Methyl 3‐mercaptopropionate and γ‐poly (L‐glutamic acid) macromolecules were purchased from Macklin (Shanghai, China). Sodium hyaluronate was obtained from Bloomage Biotechnology Co. Ltd. (Shandong, China). Acetone, hydrazide hydrate, concentrated sulfuric acid solution, anhydrous Na2SO4, H2O2 solution, N‐ (3‐dimethtlaminopropyl)‐N'‐ethylcarbodilmide hydrochil oride (EDCI) and N‐hydroxysuccinimide (NHS) were obtained from Sigma‐Aldrich Co., Ltd. (USA). D‐Luciferin potassium and resiquimod (R848) were purchased from Dalian Meilun Biotechnology Co., Ltd. (Dalian, China). Anti‐mouse OX40 (CD134, aOX40) was obtained from BioXcell (USA). All flow cytometry antibodies were purchased from Biolegend and eBioscience (USA) and are listed in Table S2 (Supporting Information).

Cell Lines and Animals

The mouse melanoma cell line B16F10, mouse murine colorectal cancer cell line CT26, mouse triple‐negative breast cancer cell line 4T1, mouse fibroblast line L929, and macrophage line Raw 264.7 were obtained from the American Type Culture Collection. NIH 3T3 mouse embryonic fibroblast was obtained from the National Institutes of Health. Luciferase‐expressing mouse breast cancer cell 4T1‐luciferase cells were obtained from iCell Bioscience, Inc. (China). B16F10, CT26, 4T1, and L929 cells were cultured in PRMI 1640 medium supplemented with 10% fetal bovine serum (FBS) and 1% penicillin/streptomycin at 37 °C under 5% CO2. NIH 3T3, Raw 264.7, and 4T1‐luciferase cells were maintained in a DMEM medium containing 10% fetal bovine serum (FBS) and 1% penicillin/streptomycin at 37 °C under 5% CO2. Female C57BL/6 and BALB/c mice (6 to 8 weeks, 17 to 20 g) were purchased from Dashuo Biotechnology Co. Ltd (Chengdu, China). All animal experiments were performed according to the experimental guidelines of the Animal Experimental Ethics Committee of Sichuan University (2021584A), Chengdu, China.

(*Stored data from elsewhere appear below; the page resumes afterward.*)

import Mathlib
import HarnessLib
import Summits.HubbardSuperconductivity.HubbardSuperconductivity.Theorems.KLProgrammeKLRegimeEngineSliceFamThresholds
import Summits.HubbardSuperconductivity.HubbardSuperconductivity.Theorems.KLProgrammeKLRegimeEngineSliceTelScalars

/-!
# Route `KLProgramme` — crux K3 ENGINE (stmt-HubbardSuperconductivity-20437) stub (b) conj. 2 «(c-D)² FAMILY TELESCOPE», brick (D5p): the
# THRESHOLD PACK — the eleven family thresholds and the time condition of `rowSumWt_sliceCT_famBand_tel_le`, in its binder spelling, from the
# uniform rate constant `Q` (`…EngineSliceFamRateAtoms`), ONE scale condition `W ≤ x₀` and three rate conditions

Cell `gate-hubbard-kl`, seat hubbard-kl-k3c3-p2 (g11); F1-DESIGN §10.  Binders = the family piece's abbreviation block (generic `Λ_m = lam`,
`c = βL²`, `P2M = 2M`), plus: the atom facts of `famIncr_rates_uniform` for BOTH families (`t, t_v ≤ T₀`), its `∀`-conclusion `hQ` for a fixed `Q`,
`Y` with `1/lam ≤ Y`, `1/lam² ≤ Y`, `1 ≤ Y ≤ W`, `1/Λ ≤ W ≤ x₀`, the rate conditions `ℭρ³ ≤ 8/π³`, `3𝔴ρ₃² ≤ 16/π²` (`famIncr_thresholds_of_scale`),
and the time data `Λ ≤ lam`, `s₀·P2M ≤ 2σΛβ`, `π³σ³Θ_t ≤ 4` (`telTime_of_sigma`).

* **`famTel_thresholds_pack`** — (the eleven thresholds) ∧ (the time condition).

Pure bookkeeping; no definitions, no sorry. [folklore]
-/

noncomputable section

namespace Summit.HubbardSuperconductivity.HubbardSuperconductivity.Theorems.TorusFourierL2

set_option linter.dupNamespace false -- summit = problem name (single-conjunct summit), D-0017

open Real Literature.MathematicalPhysics.QuantumLattice Literature.MathematicalPhysics.QuantumLattice.BandSectorCounting

section Pack

set_option maxHeartbeats 1000000 -- the long binder list (re-elaborated by every `variable` command)

variable {a b : ℝ} (B : BandBounds a b) {A lam e₀ d Ba3 Nr Kb₂ Λ c β P2M x₀ G₀ Gi₁ Gi₂ Gi₃ ε₃₀ ε₃₁ bs b₂ b₂' b₃ b₃' B₁ B₂ B₃ : ℝ} {m : ℕ}
  -- the FAMILY piece's names (as in `rowSumWt_sliceCT_famBand_tel_le`, with `lam = klScale e₀ m`)
  {ρf κ C₁ ε₂ ζ t 𝔮₁ 𝔮₂ 𝔮₃₀ 𝔮₃₁ d₁ w₁ d₂ w₂ d₃₀ d₃₁ w₃₀ w₃₁ o₁₀ o₁₁ o₂₀ o₂₁ o₂₂ o₃₀ o₃₁ o₃₂ o₃₃
    R₁₀ R₁₁ R₂₀ R₂₁ R₂₂ R₃₀ R₃₁ R₃₂ R₃₃ r₁₀ r₁₁ r₂₀ r₂₁ r₂₂ r₃₀ r₃₁ r₃₂ r₃₃
    tv 𝔳₁ 𝔳₂ 𝔳₃₀ 𝔳₃₁ dv₁ wv₁ dv₂ wv₂ dv₃₀ dv₃₁ wv₃₀ wv₃₁ ov₁₀ ov₁₁ ov₂₀ ov₂₁ ov₂₂ ov₃₀ ov₃₁ ov₃₂ ov₃₃
    Rv₁₀ Rv₁₁ Rv₂₀ Rv₂₁ Rv₂₂ Rv₃₀ Rv₃₁ Rv₃₂ Rv₃₃ rv₁₀ rv₁₁ rv₂₀ rv₂₁ rv₂₂ rv₃₀ rv₃₁ rv₃₂ rv₃₃
    qt₁ qt₂ qt₃ Dt₁ Dt₂ θ₁ θ₂ θ₃ : ℝ}
  (hρf : ρf = (lam + B.smax * B.Dtmin * (3 * sectorWidth (m + 1) / 4)) / (B.Dtmin - 2 * A) +
    π * Real.sqrt 2 * (1 + (4 + 2 * A) / (B.Dtmin - 2 * A)) * sectorWidth (m + 1))
  (hκ : κ = e₀ ^ 2 / lam ^ 2) (hC₁ : C₁ = d * e₀ ^ 2 / lam ^ 2)
  (hε₂ : ε₂ = 4 + 4 * A) (hζ : ζ = 1 + 6 * (sectorWidth (m + 1))⁻¹)
  -- iso family (`t = 4 + 2A`)
  (ht : t = 4 + 2 * A)
  (h𝔮₁ : 𝔮₁ = 2 * (d * e₀ ^ 2) * t / lam + 9 * (12 * Ba3 * ζ))
  (h𝔮₂ : 𝔮₂ = (4 * (d * e₀ ^ 4) + 2 * (d * e₀ ^ 2)) * t ^ 2 / lam ^ 2 + 2 * (d * e₀ ^ 2) * (4 + 4 * A) / lam +
    4 * (d * e₀ ^ 2) * t / lam * (9 * (12 * Ba3 * ζ)) + 9 * ((12 * Ba3 + 72 * Ba3 ^ 2) * ζ ^ 2))
  (h𝔮₃₀ : 𝔮₃₀ = (8 * (d * e₀ ^ 6) + 12 * (d * e₀ ^ 4)) * t ^ 3 / lam ^ 3 + (12 * (d * e₀ ^ 4) + 6 * (d * e₀ ^ 2)) * (t * (4 + 4 * A)) / lam ^ 2 +
    2 * (d * e₀ ^ 2) * ε₃₀ / lam +
    3 * (((4 * (d * e₀ ^ 4) + 2 * (d * e₀ ^ 2)) * t ^ 2 / lam ^ 2 + 2 * (d * e₀ ^ 2) * (4 + 4 * A) / lam) * (9 * (12 * Ba3 * ζ))) +
    3 * (2 * (d * e₀ ^ 2) * t / lam * (9 * ((12 * Ba3 + 72 * Ba3 ^ 2) * ζ ^ 2))) + 9 * ((12 * Ba3 + 216 * Ba3 ^ 2) * ζ ^ 3))
  (h𝔮₃₁ : 𝔮₃₁ = 2 * (d * e₀ ^ 2) * ε₃₁ / lam)
  (hd₁ : d₁ = 4 * lam * t) (hw₁ : w₁ = 2 * (t * G₀ + 2 * lam * (2 * Gi₁) + G₀ * (2 * Gi₁))) (hd₂ : d₂ = 2 * (t ^ 2 + 2 * lam * ε₂))
  (hw₂ : w₂ = 2 * (ε₂ * G₀ + 2 * t * (2 * Gi₁) + 2 * lam * (4 * Gi₂) + (2 * Gi₁) ^ 2 + G₀ * (4 * Gi₂)))
  (hd₃₀ : d₃₀ = 2 * (3 * t * ε₂ + 2 * lam * ε₃₀)) (hd₃₁ : d₃₁ = 4 * lam * ε₃₁)
  (hw₃₀ : w₃₀ = 2 * (ε₃₀ * G₀ + ε₃₁ * G₀ + 3 * ε₂ * (2 * Gi₁) + 3 * t * (4 * Gi₂) + 3 * (2 * Gi₁) * (4 * Gi₂) + G₀ * (8 * Gi₃))) (hw₃₁ : w₃₁ = 4 * lam * (8 * Gi₃))
  (ho₁₀ : o₁₀ = t / lam) (ho₁₁ : o₁₁ = 2 * (2 * Gi₁) / G₀) (ho₂₀ : o₂₀ = ε₂ / lam + (2 * Gi₁) ^ 2 / (lam * G₀))
  (ho₂₁ : o₂₁ = 2 * t * (2 * Gi₁) / (lam * G₀)) (ho₂₂ : o₂₂ = 2 * (4 * Gi₂) / G₀)
  (ho₃₀ : o₃₀ = ε₃₀ / lam) (ho₃₁ : o₃₁ = ε₃₁ / lam + 3 * ε₂ * (2 * Gi₁) / (lam * G₀) + 3 * (2 * Gi₁) * (4 * Gi₂) / (lam * G₀))
  (ho₃₂ : o₃₂ = 3 * t * (4 * Gi₂) / (lam * G₀)) (ho₃₃ : o₃₃ = 2 * (8 * Gi₃) / G₀)
  (hR₁₀ : R₁₀ = κ * (d₁ + w₁) + o₁₀) (hR₁₁ : R₁₁ = o₁₁)
  (hR₂₀ : R₂₀ = κ ^ 2 * (d₁ + w₁) ^ 2 + κ * (o₁₀ * (2 * d₁ + w₁)) + κ * (d₂ + w₂) + o₂₀) (hR₂₁ : R₂₁ = κ * (o₁₁ * (2 * d₁ + w₁)) + o₂₁)
  (hR₂₂ : R₂₂ = o₂₂)
  (hR₃₀ : R₃₀ = κ ^ 3 * (d₁ + w₁) ^ 3 + κ ^ 2 * (o₁₀ * (3 * d₁ ^ 2 + 3 * d₁ * w₁ + w₁ ^ 2)) +
    3 * (κ ^ 2 * ((d₁ + w₁) * (d₂ + w₂)) + κ * (d₁ * o₂₀ + o₁₀ * d₂ + o₁₀ * w₂)) + κ * (d₃₀ + w₃₀) + o₃₀)
  (hR₃₁ : R₃₁ = κ ^ 2 * (o₁₁ * (3 * d₁ ^ 2 + 3 * d₁ * w₁ + w₁ ^ 2)) + 3 * (κ * (d₁ * o₂₁ + o₁₁ * d₂ + o₁₁ * w₂)) + κ * (d₃₁ + w₃₁) + o₃₁)
  (hR₃₂ : R₃₂ = 3 * (κ * (d₁ * o₂₂)) + o₃₂) (hR₃₃ : R₃₃ = o₃₃)
  (hr₁₀ : r₁₀ = R₁₀ + 𝔮₁) (hr₁₁ : r₁₁ = R₁₁) (hr₂₀ : r₂₀ = R₂₀ + 2 * R₁₀ * 𝔮₁ + 𝔮₂) (hr₂₁ : r₂₁ = R₂₁ + 2 * R₁₁ * 𝔮₁) (hr₂₂ : r₂₂ = R₂₂)
  (hr₃₀ : r₃₀ = R₃₀ + 3 * R₂₀ * 𝔮₁ + 3 * R₁₀ * 𝔮₂ + 𝔮₃₀) (hr₃₁ : r₃₁ = R₃₁ + 3 * R₂₁ * 𝔮₁ + 3 * R₁₁ * 𝔮₂ + 𝔮₃₁)
  (hr₃₂ : r₃₂ = R₃₂ + 3 * R₂₂ * 𝔮₁) (hr₃₃ : r₃₃ = R₃₃)
  -- tangent family (`t_v = (4+2A)/(N_r−1) + K₂√2ρ_f`)
  (htv : tv = (4 + 2 * A) / (Nr - 1) + Kb₂ * (Real.sqrt 2 * ρf))
  (h𝔳₁ : 𝔳₁ = 2 * (d * e₀ ^ 2) * tv / lam + 9 * (12 * Ba3 * ζ))
  (h𝔳₂ : 𝔳₂ = (4 * (d * e₀ ^ 4) + 2 * (d * e₀ ^ 2)) * tv ^ 2 / lam ^ 2 + 2 * (d * e₀ ^ 2) * (4 + 4 * A) / lam +
    4 * (d * e₀ ^ 2) * tv / lam * (9 * (12 * Ba3 * ζ)) + 9 * ((12 * Ba3 + 72 * Ba3 ^ 2) * ζ ^ 2))
  (h𝔳₃₀ : 𝔳₃₀ = (8 * (d * e₀ ^ 6) + 12 * (d * e₀ ^ 4)) * tv ^ 3 / lam ^ 3 + (12 * (d * e₀ ^ 4) + 6 * (d * e₀ ^ 2)) * (tv * (4 + 4 * A)) / lam ^ 2 +
    2 * (d * e₀ ^ 2) * ε₃₀ / lam +
    3 * (((4 * (d * e₀ ^ 4) + 2 * (d * e₀ ^ 2)) * tv ^ 2 / lam ^ 2 + 2 * (d * e₀ ^ 2) * (4 + 4 * A) / lam) * (9 * (12 * Ba3 * ζ))) +
    3 * (2 * (d * e₀ ^ 2) * tv / lam * (9 * ((12 * Ba3 + 72 * Ba3 ^ 2) * ζ ^ 2))) + 9 * ((12 * Ba3 + 216 * Ba3 ^ 2) * ζ ^ 3))
  (h𝔳₃₁ : 𝔳₃₁ = 2 * (d * e₀ ^ 2) * ε₃₁ / lam)
  (hdv₁ : dv₁ = 4 * lam * tv) (hwv₁ : wv₁ = 2 * (tv * G₀ + 2 * lam * (2 * Gi₁) + G₀ * (2 * Gi₁))) (hdv₂ : dv₂ = 2 * (tv ^ 2 + 2 * lam * ε₂))
  (hwv₂ : wv₂ = 2 * (ε₂ * G₀ + 2 * tv * (2 * Gi₁) + 2 * lam * (4 * Gi₂) + (2 * Gi₁) ^ 2 + G₀ * (4 * Gi₂)))
  (hdv₃₀ : dv₃₀ = 2 * (3 * tv * ε₂ + 2 * lam * ε₃₀)) (hdv₃₁ : dv₃₁ = 4 * lam * ε₃₁)
  (hwv₃₀ : wv₃₀ = 2 * (ε₃₀ * G₀ + ε₃₁ * G₀ + 3 * ε₂ * (2 * Gi₁) + 3 * tv * (4 * Gi₂) + 3 * (2 * Gi₁) * (4 * Gi₂) + G₀ * (8 * Gi₃))) (hwv₃₁ : wv₃₁ = 4 * lam * (8 * Gi₃))
  (hov₁₀ : ov₁₀ = tv / lam) (hov₁₁ : ov₁₁ = 2 * (2 * Gi₁) / G₀) (hov₂₀ : ov₂₀ = ε₂ / lam + (2 * Gi₁) ^ 2 / (lam * G₀))
  (hov₂₁ : ov₂₁ = 2 * tv * (2 * Gi₁) / (lam * G₀)) (hov₂₂ : ov₂₂ = 2 * (4 * Gi₂) / G₀)
  (hov₃₀ : ov₃₀ = ε₃₀ / lam) (hov₃₁ : ov₃₁ = ε₃₁ / lam + 3 * ε₂ * (2 * Gi₁) / (lam * G₀) + 3 * (2 * Gi₁) * (4 * Gi₂) / (lam * G₀))
  (hov₃₂ : ov₃₂ = 3 * tv * (4 * Gi₂) / (lam * G₀)) (hov₃₃ : ov₃₃ = 2 * (8 * Gi₃) / G₀)
  (hRv₁₀ : Rv₁₀ = κ * (dv₁ + wv₁) + ov₁₀) (hRv₁₁ : Rv₁₁ = ov₁₁)
  (hRv₂₀ : Rv₂₀ = κ ^ 2 * (dv₁ + wv₁) ^ 2 + κ * (ov₁₀ * (2 * dv₁ + wv₁)) + κ * (dv₂ + wv₂) + ov₂₀) (hRv₂₁ : Rv₂₁ = κ * (ov₁₁ * (2 * dv₁ + wv₁)) + ov₂₁)
  (hRv₂₂ : Rv₂₂ = ov₂₂)
  (hRv₃₀ : Rv₃₀ = κ ^ 3 * (dv₁ + wv₁) ^ 3 + κ ^ 2 * (ov₁₀ * (3 * dv₁ ^ 2 + 3 * dv₁ * wv₁ + wv₁ ^ 2)) +
    3 * (κ ^ 2 * ((dv₁ + wv₁) * (dv₂ + wv₂)) + κ * (dv₁ * ov₂₀ + ov₁₀ * dv₂ + ov₁₀ * wv₂)) + κ * (dv₃₀ + wv₃₀) + ov₃₀)
  (hRv₃₁ : Rv₃₁ = κ ^ 2 * (ov₁₁ * (3 * dv₁ ^ 2 + 3 * dv₁ * wv₁ + wv₁ ^ 2)) + 3 * (κ * (dv₁ * ov₂₁ + ov₁₁ * dv₂ + ov₁₁ * wv₂)) + κ * (dv₃₁ + wv₃₁) + ov₃₁)
  (hRv₃₂ : Rv₃₂ = 3 * (κ * (dv₁ * ov₂₂)) + ov₃₂) (hRv₃₃ : Rv₃₃ = ov₃₃)
  (hrv₁₀ : rv₁₀ = Rv₁₀ + 𝔳₁) (hrv₁₁ : rv₁₁ = Rv₁₁) (hrv₂₀ : rv₂₀ = Rv₂₀ + 2 * Rv₁₀ * 𝔳₁ + 𝔳₂) (hrv₂₁ : rv₂₁ = Rv₂₁ + 2 * Rv₁₁ * 𝔳₁) (hrv₂₂ : rv₂₂ = Rv₂₂)
  (hrv₃₀ : rv₃₀ = Rv₃₀ + 3 * Rv₂₀ * 𝔳₁ + 3 * Rv₁₀ * 𝔳₂ + 𝔳₃₀) (hrv₃₁ : rv₃₁ = Rv₃₁ + 3 * Rv₂₁ * 𝔳₁ + 3 * Rv₁₁ * 𝔳₂ + 𝔳₃₁)
  (hrv₃₂ : rv₃₂ = Rv₃₂ + 3 * Rv₂₂ * 𝔳₁) (hrv₃₃ : rv₃₃ = Rv₃₃)
  -- time
  (hqt₁ : qt₁ = 2 * (d * e₀ ^ 2) * |2 * π / β| / lam) (hqt₂ : qt₂ = (4 * (d * e₀ ^ 4) + 2 * (d * e₀ ^ 2)) * (2 * π / β) ^ 2 / lam ^ 2)
  (hqt₃ : qt₃ = (8 * (d * e₀ ^ 6) + 12 * (d * e₀ ^ 4)) * |2 * π / β| ^ 3 / lam ^ 3)
  (hDt₁ : Dt₁ = 2 * lam * |2 * π / β|) (hDt₂ : Dt₂ = 2 * (2 * π / β) ^ 2)
  (hθ₁ : θ₁ = κ * Dt₁ + qt₁) (hθ₂ : θ₂ = κ ^ 2 * Dt₁ ^ 2 + κ * Dt₂ + 2 * (κ * Dt₁) * qt₁ + qt₂)
  (hθ₃ : θ₃ = κ ^ 3 * Dt₁ ^ 3 + 3 * (κ ^ 2 * (Dt₁ * Dt₂)) + 3 * ((κ ^ 2 * Dt₁ ^ 2 + κ * Dt₂) * qt₁) + 3 * (κ * Dt₁ * qt₂) + qt₃)
  -- the cutoff polynomials and the threshold coefficients (`c = βL²`)
  {k₁ k₂ k₃ : ℝ}
  (hk₁ : k₁ = (16 * B₁ + 16) / Λ ^ 2) (hk₂ : k₂ = (32 * B₂ + 144 * B₁ + 128) / Λ ^ 3) (hk₃ : k₃ = (64 * B₃ + 480 * B₂ + 1728 * B₁ + 1536) / Λ ^ 4)
  {C₀ C₁' C₂ C₃ Cv₀ Cv₁ Cv₂ Cv₃ Cw₀ Cw₁ Cw₂ Kc Kw : ℝ}
  (hC₀ : C₀ = 343 * k₃ * c * bs ^ 3 + 21 * k₂ * c * bs * b₂ + k₁ * c * b₃ +
    3 * r₁₀ * (36 * k₂ * c * bs ^ 2 + k₁ * c * b₂) + 15 * r₂₀ * k₁ * c * bs + r₃₀ * (4 * c / Λ))
  (hC₁' : C₁' = 21 * k₂ * c * bs * b₂' + k₁ * c * b₃' + 3 * r₁₁ * (36 * k₂ * c * bs ^ 2 + k₁ * c * b₂) +
    3 * r₁₀ * (k₁ * c * b₂') + 15 * r₂₁ * k₁ * c * bs + r₃₁ * (4 * c / Λ))
  (hC₂ : C₂ = 3 * r₁₁ * (k₁ * c * b₂') + 15 * r₂₂ * k₁ * c * bs + r₃₂ * (4 * c / Λ))
  (hC₃ : C₃ = r₃₃ * (4 * c / Λ))
  (hCv₀ : Cv₀ = 343 * k₃ * c * bs ^ 3 + 21 * k₂ * c * bs * b₂ + k₁ * c * b₃ +
    3 * rv₁₀ * (36 * k₂ * c * bs ^ 2 + k₁ * c * b₂) + 15 * rv₂₀ * k₁ * c * bs + rv₃₀ * (4 * c / Λ))
  (hCv₁ : Cv₁ = 21 * k₂ * c * bs * b₂' + k₁ * c * b₃' + 3 * rv₁₁ * (36 * k₂ * c * bs ^ 2 + k₁ * c * b₂) +
    3 * rv₁₀ * (k₁ * c * b₂') + 15 * rv₂₁ * k₁ * c * bs + rv₃₁ * (4 * c / Λ))
  (hCv₂ : Cv₂ = 3 * rv₁₁ * (k₁ * c * b₂') + 15 * rv₂₂ * k₁ * c * bs + rv₃₂ * (4 * c / Λ))
  (hCv₃ : Cv₃ = rv₃₃ * (4 * c / Λ))
  (hCw₀ : Cw₀ = 25 * k₂ * c * bs ^ 2 + k₁ * c * b₂ + 8 * rv₁₀ * k₁ * c * bs + rv₂₀ * (4 * c / Λ))
  (hCw₁ : Cw₁ = k₁ * c * b₂' + 8 * rv₁₁ * k₁ * c * bs + rv₂₁ * (4 * c / Λ))
  (hCw₂ : Cw₂ = rv₂₂ * (4 * c / Λ))
  (hKc : Kc = 32 * c / (π ^ 3 * Λ)) (hKw : Kw = 16 * c / (π ^ 2 * Λ))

Synthesis of γ‐PGA‐S‐ADH and A‐HA

To synthesize dimethyl 3,3′‐(propane‐2,2‐diylbis(sulfanediyl)) dipropionate (ADH), methyl 3‐mercaptopropionate was dissolved in acetone at a concentration of 0.5 mol  L−1, and then anhydrous Na2SO4 and slightly concentrated H2SO4 were added. The reaction mixture was stirred at 70 °C for 10 h. Next, the Na2SO4 was removed by filtration. The remaining solution was washed with ethyl acetate, NaHCO3 solution, and saturated NaCl solution and concentrated by a rotary evaporator. Finally, the obtained solid was purified by silica gel chromatography and eluted with 92.3% petroleum:7.7% ethyl acetate. The compound was characterized by 1H‐NMR. To synthesize 3,3′‐(propane‐2,2‐diylbis(sulfanediyl)) di (propanehydrazide) (S‐ADH), ADH and N2H4 .H2O were mixed at a molar ratio of 1:6 in methanol and stirred at room temperature overnight. Then, the product was evaporated, filtered, washed with ice methanol, and dried by a vacuum dryer. To synthesize γ‐PGA‐S‐ADH, γ‐PGA (100 mg, 0.684 mmol) was dissolved in MES buffer. EDCI (157.4 mg, 0.821 mmol) and NHS (94.49 mg, 0.821 mmol) were added for catalysis for 2 h, and then S‐ADH (123.4 mg, 0.684 mmol) was mixed and reacted at room temperature for 48 h. The product was subjected to exhaustive dialysis (MWCO 3500) for dialysis, and the external distilled water phase was changed three times a day for 3 days. Finally, the desired solid was obtained in a vacuum dryer and characterized by 1H‐NMR.

The synthesis and characterization methods for A‐HA were followed by previously reported.[ 15 ] Briefly, HA (500 mg, 1.26 mmol) was dissolved in deionized water. Sodium periodate (161.69 mg, 0.756 mmol) was added, and the mixture was allowed to react at room temperature for 6 h. Next, ethylene glycol was added to terminate the reaction. The product was purified by exhaustive dialysis (MWCO 3500) for dialysis for 3 days and obtained under vacuum drying. The A‐HA was characterized by FTIR spectroscopy and 1H‐NMR. The oxidation degree of A‐HA was measured by the addition of hydroxylamine hydrochloride.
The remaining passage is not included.